Aim of the exercise
Set out exactly every line of the entries below, starting at the line that holds "R(κL^(2(J₀+i)) − 1)W₁W₂/L^(4(J₀+i))" and stopping after the line that holds "have hterm : ∀ i : ℕ, R".

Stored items

import Summits.QuantumFields.YangMills.Theses.RenyiTelescope

/-!
# Route `RenyiTelescope` — glue item `HistoryTailOfRenyiTelescope` (stmt-QuantumFields-27139): THE TELESCOPED CRUX
# (support file; ideator seat `ym-r3-idea-2` g3, registered stub `stub_telescopedCrux` of the glue skeleton v6)

THE STEP (G3-instantiation of the glue plan attached to the item).  Crux `CutoffRenyiL` (stmt-QuantumFields-27137) is a ONE-STEP conditional
Rényi comparison of consecutive cut-offs with a free Hölder order `1 < q ≤ Q·L^(2J)`.  This file runs it up the cut-offs for a refined family
`F.refine d` (coupling `γ_d = γL^(−d)`) with the GEOMETRIC ORDERS `q_J = κ·L^(2J)` and proves (`stub_telescopedCrux`): if `κ ≤ Q`,
`κ·L^(2J₀) ≥ 3` (so every `q_J > 1` and the order budget `Σ_(J ≥ J₀) 1/q_J ≤ (4/3)/(κL^(2J₀)) ≤ 4/9 ≤ 1/2` closes) and the interior events
have Gibbs mass `≥ 1/2` at every cut-off in `[J₀, J]`, then the unit-event mass at cut-off `J` is at most
  `exp((4/3)·R₀·κ·p(g_d)⁴·L^(3(m+d))/L^(2J₀)) · (u_(J₀)/P_(J₀))^(1/2)`
— the exponent being the geometric sum of the one-step exponents `R₀(q_J − 1)p(g_d)⁴L^(3(m+d))/L^(4J) ≤ R₀κp⁴L^(3(m+d))·L^(−2J)`.  Ingredients:
the crux (hypothesis), the conditional telescope (`stub_conditionalTelescope`, landed; taken as a hypothesis), the geometric series with ratio
`1/L² ≤ 1/4` (`geom_sum_quarter`, `order_budget`, `exponent_budget`), measurability of the unit-plaquette event, `Gibbs ≤ 1`.
`R₀` is replaced by `max R₀ 0 ≥ 0` (the crux's bound only weakens).

WHAT THIS IS NOT: the crux `CutoffRenyiL` is a HYPOTHESIS here and stays open; choosing `J₀ = J₀(d)` (the fine regime of crux `FineRegimeUnitTailL`),
`κ`, and closing the interior masses `≥ 1/2` is the remaining registered stub `stub_glueRest` (with `stub_abstractBootstrap`, `stub_interiorComplement`);
nothing here bears on the Yang–Mills mass gap and the rung R3 (`YM3TorusSU2`) is NOT proved.

References: T. Bałaban, CMP 102 (1985) 255–275 [Balaban1985UV3] ((7) p.257, (71) p.273); C. King, CMP 103 (1986) 323–349 [King1986]
(Thm 3.4 (3.9): the run-by-run telescope).
-/

noncomputable section

open MeasureTheory
open Literature.MathematicalPhysics.QuantumFieldTheory.Balaban1983to89
open Literature.MathematicalPhysics.QuantumFieldTheory.Balaban1983to89.T3ContinuumYM3Torus
open Literature.MathematicalPhysics.QuantumFieldTheory.Balaban1983to89.T3UnitScaleTilt
open Literature.MathematicalPhysics.QuantumFieldTheory.Balaban1983to89.T3UnitLawDensityEML
open Literature.MathematicalPhysics.QuantumFieldTheory.Balaban1983to89.T3InteriorExcision

namespace Summit.QuantumFields.YangMills.Theorems.RenyiTelescope

/-! ## §1 Geometric sums with ratio `≤ 1/4` -/

/-- `Σ_(i<n) r^i ≤ 4/3` for `0 ≤ r ≤ 1/4`. [folklore] -/
theorem geom_sum_quarter (r : ℝ) (h0 : 0 ≤ r) (h4 : r ≤ 1 / 4) (n : ℕ) : ∑ i ∈ Finset.range n, r ^ i ≤ 4 / 3 := by
  have h1 : r < 1 := by linarith
  calc ∑ i ∈ Finset.range n, r ^ i ≤ ∑' i, r ^ i :=
        (summable_geometric_of_lt_one h0 h1).sum_le_tsum (Finset.range n) fun i _ => pow_nonneg h0 i
    _ = (1 - r)⁻¹ := tsum_geometric_of_lt_one h0 h1
    _ ≤ 4 / 3 := by
        rw [inv_le_comm₀ (by linarith) (by norm_num)]
        linarith

/-- The ratio: `1/L² ≤ 1/4` for `L ≥ 2`. [folklore] -/
theorem one_div_sq_le_quarter {L : ℝ} (hL : 2 ≤ L) : 1 / L ^ 2 ≤ 1 / 4 :=
  one_div_le_one_div_of_le (by norm_num) (by nlinarith)

/-- THE ORDER BUDGET: with `q_J = κL^(2J)` and `κL^(2J₀) ≥ 3`, `Σ_(i<n) 1/q_(J₀+i) ≤ 1/2`. [folklore] -/
theorem order_budget {L κ : ℝ} (hL : 2 ≤ L) (hκ : 0 < κ) {J₀ : ℕ} (h3 : 3 ≤ κ * L ^ (2 * J₀)) (n : ℕ) :
    ∑ i ∈ Finset.range n, 1 / (κ * L ^ (2 * (J₀ + i))) ≤ 1 / 2 := by
  have hL0 : 0 < L := by linarith
  have hterm : ∀ i : ℕ, 1 / (κ * L ^ (2 * (J₀ + i))) = 1 / (κ * L ^ (2 * J₀)) * (1 / L ^ 2) ^ i := by
    intro i
    rw [one_div_pow, one_div_mul_one_div, ← pow_mul, mul_assoc, ← pow_add, ← mul_add]
  calc ∑ i ∈ Finset.range n, 1 / (κ * L ^ (2 * (J₀ + i)))
      = ∑ i ∈ Finset.range n, 1 / (κ * L ^ (2 * J₀)) * (1 / L ^ 2) ^ i := Finset.sum_congr rfl fun i _ => hterm i
    _ = 1 / (κ * L ^ (2 * J₀)) * ∑ i ∈ Finset.range n, (1 / L ^ 2) ^ i := by rw [Finset.mul_sum]
    _ ≤ 1 / (κ * L ^ (2 * J₀)) * (4 / 3) :=
        mul_le_mul_of_nonneg_left (geom_sum_quarter _ (by positivity) (one_div_sq_le_quarter hL) n) (by positivity)
    _ ≤ 1 / 3 * (4 / 3) := by
        refine mul_le_mul_of_nonneg_right ?_ (by norm_num)
        rw [div_le_iff₀ (by positivity)]
        linarith
    _ ≤ 1 / 2 := by norm_num

/-- THE EXPONENT BUDGET: `Σ_(i<n) R(κL^(2(J₀+i)) − 1)W₁W₂/L^(4(J₀+i)) ≤ (4/3)RκW₁W₂/L^(2J₀)` for `R, W₁, W₂ ≥ 0`, `L ≥ 2`. [folklore] -/
theorem exponent_budget {L κ R W₁ W₂ : ℝ} (hL : 2 ≤ L) (hκ : 0 < κ) (hR : 0 ≤ R) (hW₁ : 0 ≤ W₁) (hW₂ : 0 ≤ W₂) (J₀ n : ℕ) :
    ∑ i ∈ Finset.range n, R * (κ * L ^ (2 * (J₀ + i)) - 1) * W₁ * W₂ / L ^ (4 * (J₀ + i)) ≤
      4 / 3 * R * κ * W₁ * W₂ / L ^ (2 * J₀) := by
  have hL0 : 0 < L := by linarith
  have hterm : ∀ i : ℕ, R * (κ * L ^ (2 * (J₀ + i)) - 1) * W₁ * W₂ / L ^ (4 * (J₀ + i)) ≤
      R * κ * W₁ * W₂ / L ^ (2 * J₀) * (1 / L ^ 2) ^ i := by
    intro i
    have h1 : R * (κ * L ^ (2 * (J₀ + i)) - 1) * W₁ * W₂ / L ^ (4 * (J₀ + i)) ≤
        R * (κ * L ^ (2 * (J₀ + i))) * W₁ * W₂ / L ^ (4 * (J₀ + i)) := by
      refine div_le_div_of_nonneg_right ?_ (by positivity)
      refine mul_le_mul_of_nonneg_right (mul_le_mul_of_nonneg_right ?_ hW₁) hW₂
      exact mul_le_mul_of_nonneg_left (by linarith) hR
    refine h1.trans (le_of_eq ?_)
    rw [one_div_pow, mul_one_div, div_div, div_eq_div_iff (by positivity) (by positivity), ← pow_mul]
    ring
  calc ∑ i ∈ Finset.range n, R * (κ * L ^ (2 * (J₀ + i)) - 1) * W₁ * W₂ / L ^ (4 * (J₀ + i))
      ≤ ∑ i ∈ Finset.range n, R * κ * W₁ * W₂ / L ^ (2 * J₀) * (1 / L ^ 2) ^ i := Finset.sum_le_sum fun i _ => hterm i
    _ = R * κ * W₁ * W₂ / L ^ (2 * J₀) * ∑ i ∈ Finset.range n, (1 / L ^ 2) ^ i := by rw [Finset.mul_sum]
    _ ≤ R * κ * W₁ * W₂ / L ^ (2 * J₀) * (4 / 3) :=
        mul_le_mul_of_nonneg_left (geom_sum_quarter _ (by positivity) (one_div_sq_le_quarter hL) n) (by positivity)
    _ = 4 / 3 * R * κ * W₁ * W₂ / L ^ (2 * J₀) := by ring

/-! ## §2 The registered stub -/

/-- **REGISTERED STUB `stub_telescopedCrux` OF THE GLUE SKELETON v6 (item stmt-QuantumFields-27139)**: crux `CutoffRenyiL` telescoped up the
cut-offs of a refined family `F.refine d` with the geometric orders `q_J = κL^(2J)` (`κ ≤ Q`, `κL^(2J₀) ≥ 3`), given interior masses `≥ 1/2`
on `[J₀, J]`: the unit-event mass at cut-off `J` is at most `exp((4/3)R₀κp(g_d)⁴L^(3(m+d))/L^(2J₀))·(u_(J₀)/P_(J₀))^(1/2)`.
[cite: Balaban1985UV3, (7) p.257 and (71) p.273; King1986, Thm 3.4 p.334] -/
theorem stub_telescopedCrux :
    Summit.QuantumFields.YangMills.Theses.RenyiTelescope.CutoffRenyiL →
    (∀ (u P q D : ℕ → ℝ) (J₀ n : ℕ),
      (∀ J, J₀ ≤ J → J ≤ J₀ + n → 0 ≤ u J ∧ 0 < P J ∧ u J ≤ P J) →
      (∀ J, J₀ ≤ J → J < J₀ + n → 1 < q J ∧ 0 ≤ D J ∧
        u (J + 1) * P J ^ (1 - 1 / q J) ≤ Real.exp (D J) * u J ^ (1 - 1 / q J) * P (J + 1)) →
      P (J₀ + n) ≤ 1 → ∑ i ∈ Finset.range n, 1 / q (J₀ + i) ≤ 1 / 2 →
      u (J₀ + n) ≤ Real.exp (∑ i ∈ Finset.range n, D (J₀ + i)) * (u J₀ / P J₀) ^ (1 / 2 : ℝ)) →
    ∀ (L : ℕ), ∃ (c b₁ p₁ : ℝ), 0 < c ∧ c ≤ 1 ∧ ∀ (b₀ p₀ : ℝ), b₁ ≤ b₀ → p₁ ≤ p₀ → 0 < b₀ → 2 < p₀ →
      ∃ (γ₁ Q R₀ : ℝ), 0 < γ₁ ∧ γ₁ ≤ 1 ∧ 0 < Q ∧ 0 ≤ R₀ ∧ ∀ (F : T3Family) (γ : ℝ), F.L = L → 0 < γ → γ ≤ γ₁ →
        ∀ (d J₀ J : ℕ) (κ : ℝ) (p : Plaq ((F.refine d).P 0) 0), 1 ≤ J₀ → J₀ < J → 0 < κ → κ ≤ Q →
          3 ≤ κ * (F.L : ℝ) ^ (2 * J₀) →
          (∀ J', J₀ ≤ J' → J' ≤ J → 1 / 2 ≤ (gibbsK (F.refine d) ℰp (γ * ((F.L : ℝ)⁻¹) ^ d) J').real
              (histGoodInt (F.refine d) (θBal F.L (γ * ((F.L : ℝ)⁻¹) ^ d) b₀ p₀) (θBal F.L (γ * ((F.L : ℝ)⁻¹) ^ d) (c * b₀) p₀ 1) J' 1)) →
          (gibbsK (F.refine d) ℰp (γ * ((F.L : ℝ)⁻¹) ^ d) J).real
              ((unitA (F.refine d) ℰp J) ⁻¹'
                {V | θBal F.L (γ * ((F.L : ℝ)⁻¹) ^ d) (c * b₀) p₀ 0 ≤ GaugeGroup.dist1 (GaugeField.plaqHol V p)} ∩
              histGoodInt (F.refine d) (θBal F.L (γ * ((F.L : ℝ)⁻¹) ^ d) b₀ p₀) (θBal F.L (γ * ((F.L : ℝ)⁻¹) ^ d) (c * b₀) p₀ 1) J 1) ≤
            Real.exp (4 / 3 * R₀ * κ * (B10.pFun b₀ p₀ (Real.sqrt (γ * ((F.L : ℝ)⁻¹) ^ d))) ^ 4 * (F.L : ℝ) ^ (3 * (F.m + d)) /
                (F.L : ℝ) ^ (2 * J₀)) *
              ((gibbsK (F.refine d) ℰp (γ * ((F.L : ℝ)⁻¹) ^ d) J₀).real
                  ((unitA (F.refine d) ℰp J₀) ⁻¹'
                {V | θBal F.L (γ * ((F.L : ℝ)⁻¹) ^ d) (c * b₀) p₀ 0 ≤ GaugeGroup.dist1 (GaugeField.plaqHol V p)} ∩
              histGoodInt (F.refine d) (θBal F.L (γ * ((F.L : ℝ)⁻¹) ^ d) b₀ p₀) (θBal F.L (γ * ((F.L : ℝ)⁻¹) ^ d) (c * b₀) p₀ 1) J₀ 1) /
                (gibbsK (F.refine d) ℰp (γ * ((F.L : ℝ)⁻¹) ^ d) J₀).real
                  (histGoodInt (F.refine d) (θBal F.L (γ * ((F.L : ℝ)⁻¹) ^ d) b₀ p₀) (θBal F.L (γ * ((F.L : ℝ)⁻¹) ^ d) (c * b₀) p₀ 1) J₀ 1)) ^ (1 / 2 : ℝ) := by
  intro hC hT L
  obtain ⟨c, b₁, p₁, hc, hc1, hC1⟩ := hC L
  refine ⟨c, b₁, p₁, hc, hc1, fun b₀ p₀ hb hp hb₀ hp₀ => ?_⟩
  obtain ⟨γ₁, Q, R₀, hγ₁, hγ₁1, hQ, hC2⟩ := hC1 b₀ p₀ hb hp hb₀ hp₀
  refine ⟨γ₁, Q, max R₀ 0, hγ₁, hγ₁1, hQ, le_max_right _ _, ?_⟩
  intro F γ hFL hγ hγle d J₀ J κ p hJ₀ hJ₀J hκ hκQ hκ3 hpos
  subst hFL
  -- the refined family `F.refine d` at `γ_d = γL^(-d) ≤ γ ≤ γ₁`
  have hL2 : (2 : ℝ) ≤ F.L := by exact_mod_cast (show 2 ≤ F.L by have := F.hL.2; omega)
  have hL1 : (1 : ℝ) ≤ F.L := by linarith
  have hLinv : ((F.L : ℝ)⁻¹) ^ d ≤ 1 := pow_le_one₀ (inv_nonneg.mpr (by positivity)) (inv_le_one_of_one_le₀ hL1)
  have hγ' : 0 < γ * ((F.L : ℝ)⁻¹) ^ d := mul_pos hγ (pow_pos (inv_pos.mpr (by positivity)) _)
  have hγ'le : γ * ((F.L : ℝ)⁻¹) ^ d ≤ γ₁ := (mul_le_of_le_one_right hγ.le hLinv).trans hγle
  have hA : MeasurableSet {V : GaugeField ((F.refine d).P 0) 0 (Matrix.specialUnitaryGroup (Fin 2) ℂ) |
      θBal F.L (γ * ((F.L : ℝ)⁻¹) ^ d) (c * b₀) p₀ 0 ≤ GaugeGroup.dist1 (GaugeField.plaqHol V p)} :=
    measurableSet_le measurable_const (RegularGaugeGroup.measurable_dist1.comp (Missing.measurable_plaqHol p))
  have hq1 : ∀ J', J₀ ≤ J' → 1 < κ * (F.L : ℝ) ^ (2 * J') := by
    intro J' hJ'
    have : κ * (F.L : ℝ) ^ (2 * J₀) ≤ κ * (F.L : ℝ) ^ (2 * J') :=
      mul_le_mul_of_nonneg_left (pow_le_pow_right₀ hL1 (by omega)) hκ.le
    linarith
  obtain ⟨n, rfl⟩ : ∃ n, J = J₀ + n := ⟨J - J₀, by omega⟩
  -- the telescope with `u_J, P_J, q_J = κL^(2J), D_J = max(R₀,0)(q_J − 1)p⁴L^(3(m+d))/L^(4J)`
  have key := hT
    (fun J' => (gibbsK (F.refine d) ℰp (γ * ((F.L : ℝ)⁻¹) ^ d) J').real ((unitA (F.refine d) ℰp J') ⁻¹'
                {V | θBal F.L (γ * ((F.L : ℝ)⁻¹) ^ d) (c * b₀) p₀ 0 ≤ GaugeGroup.dist1 (GaugeField.plaqHol V p)} ∩
              histGoodInt (F.refine d) (θBal F.L (γ * ((F.L : ℝ)⁻¹) ^ d) b₀ p₀) (θBal F.L (γ * ((F.L : ℝ)⁻¹) ^ d) (c * b₀) p₀ 1) J' 1))
    (fun J' => (gibbsK (F.refine d) ℰp (γ * ((F.L : ℝ)⁻¹) ^ d) J').real (histGoodInt (F.refine d) (θBal F.L (γ * ((F.L : ℝ)⁻¹) ^ d) b₀ p₀) (θBal F.L (γ * ((F.L : ℝ)⁻¹) ^ d) (c * b₀) p₀ 1) J' 1))
    (fun J' => κ * (F.L : ℝ) ^ (2 * J'))
    (fun J' => max R₀ 0 * (κ * (F.L : ℝ) ^ (2 * J') - 1) * (B10.pFun b₀ p₀ (Real.sqrt (γ * ((F.L : ℝ)⁻¹) ^ d))) ^ 4 *
      (F.L : ℝ) ^ (3 * (F.m + d)) / (F.L : ℝ) ^ (4 * J'))
    J₀ n ?_ ?_ ?_ (order_budget hL2 hκ hκ3 n)
  · -- conclusion: bound the summed exponent
    refine key.trans (mul_le_mul_of_nonneg_right (Real.exp_le_exp.mpr ?_) (Real.rpow_nonneg (div_nonneg measureReal_nonneg
      measureReal_nonneg) _))
    exact exponent_budget hL2 hκ (le_max_right _ _) (by positivity) (by positivity) J₀ n
  · -- masses: `0 ≤ u ≤ P`, `0 < P` (interior masses ≥ 1/2)
    intro J' h1 h2
    haveI := isProbabilityMeasure_gibbsK (F.refine d) ℰp hγ'.le J'
    exact ⟨measureReal_nonneg, lt_of_lt_of_le (by norm_num) (hpos J' h1 h2),
      measureReal_mono Set.inter_subset_right (measure_ne_top _ _)⟩
  · -- the one-step inequality = crux `CutoffRenyiL` for `F.refine d` at order `q_J`
    intro J' h1 h2
    have hq := hq1 J' h1
    have hqm : 0 ≤ κ * (F.L : ℝ) ^ (2 * J') - 1 := by linarith
    have hD0 : 0 ≤ max R₀ 0 * (κ * (F.L : ℝ) ^ (2 * J') - 1) * (B10.pFun b₀ p₀ (Real.sqrt (γ * ((F.L : ℝ)⁻¹) ^ d))) ^ 4 *
        (F.L : ℝ) ^ (3 * (F.m + d)) / (F.L : ℝ) ^ (4 * J') := by positivity
    refine ⟨hq, hD0, ?_⟩
    have h27 := hC2 (F.refine d) (γ * ((F.L : ℝ)⁻¹) ^ d) rfl hγ' hγ'le J' (κ * (F.L : ℝ) ^ (2 * J')) (le_trans hJ₀ h1) hq
      (mul_le_mul_of_nonneg_right hκQ (by positivity)) _ hA
    refine h27.trans (mul_le_mul_of_nonneg_right (mul_le_mul_of_nonneg_right (Real.exp_le_exp.mpr ?_)
      (Real.rpow_nonneg measureReal_nonneg _)) measureReal_nonneg)
    have hW : 0 ≤ (κ * (F.L : ℝ) ^ (2 * J') - 1) * (B10.pFun b₀ p₀ (Real.sqrt (γ * ((F.L : ℝ)⁻¹) ^ d))) ^ 4 *
        (F.L : ℝ) ^ (3 * (F.m + d)) / (F.L : ℝ) ^ (4 * J') := by positivity
    calc R₀ * (κ * (F.L : ℝ) ^ (2 * J') - 1) * (B10.pFun b₀ p₀ (Real.sqrt (γ * ((F.L : ℝ)⁻¹) ^ d))) ^ 4 *
          (F.L : ℝ) ^ (3 * (F.refine d).m) / (F.L : ℝ) ^ (4 * J')
        = R₀ * ((κ * (F.L : ℝ) ^ (2 * J') - 1) * (B10.pFun b₀ p₀ (Real.sqrt (γ * ((F.L : ℝ)⁻¹) ^ d))) ^ 4 *
          (F.L : ℝ) ^ (3 * (F.m + d)) / (F.L : ℝ) ^ (4 * J')) := by rw [T3Family.refine_m]; ring
      _ ≤ max R₀ 0 * ((κ * (F.L : ℝ) ^ (2 * J') - 1) * (B10.pFun b₀ p₀ (Real.sqrt (γ * ((F.L : ℝ)⁻¹) ^ d))) ^ 4 *
          (F.L : ℝ) ^ (3 * (F.m + d)) / (F.L : ℝ) ^ (4 * J')) := mul_le_mul_of_nonneg_right (le_max_left _ _) hW
      _ = max R₀ 0 * (κ * (F.L : ℝ) ^ (2 * J') - 1) * (B10.pFun b₀ p₀ (Real.sqrt (γ * ((F.L : ℝ)⁻¹) ^ d))) ^ 4 *
          (F.L : ℝ) ^ (3 * (F.m + d)) / (F.L : ℝ) ^ (4 * J') := by ring
  · -- `P ≤ 1`
    haveI := isProbabilityMeasure_gibbsK (F.refine d) ℰp hγ'.le (J₀ + n)
    exact measureReal_le_one

end Summit.QuantumFields.YangMills.Theorems.RenyiTelescope

end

Output below
/-- THE EXPONENT BUDGET: `Σ_(i<n) R(κL^(2(J₀+i)) − 1)W₁W₂/L^(4(J₀+i)) ≤ (4/3)RκW₁W₂/L^(2J₀)` for `R, W₁, W₂ ≥ 0`, `L ≥ 2`. [folklore] -/
theorem exponent_budget {L κ R W₁ W₂ : ℝ} (hL : 2 ≤ L) (hκ : 0 < κ) (hR : 0 ≤ R) (hW₁ : 0 ≤ W₁) (hW₂ : 0 ≤ W₂) (J₀ n : ℕ) :
    ∑ i ∈ Finset.range n, R * (κ * L ^ (2 * (J₀ + i)) - 1) * W₁ * W₂ / L ^ (4 * (J₀ + i)) ≤
      4 / 3 * R * κ * W₁ * W₂ / L ^ (2 * J₀) := by
  have hL0 : 0 < L := by linarith
  have hterm : ∀ i : ℕ, R * (κ * L ^ (2 * (J₀ + i)) - 1) * W₁ * W₂ / L ^ (4 * (J₀ + i)) ≤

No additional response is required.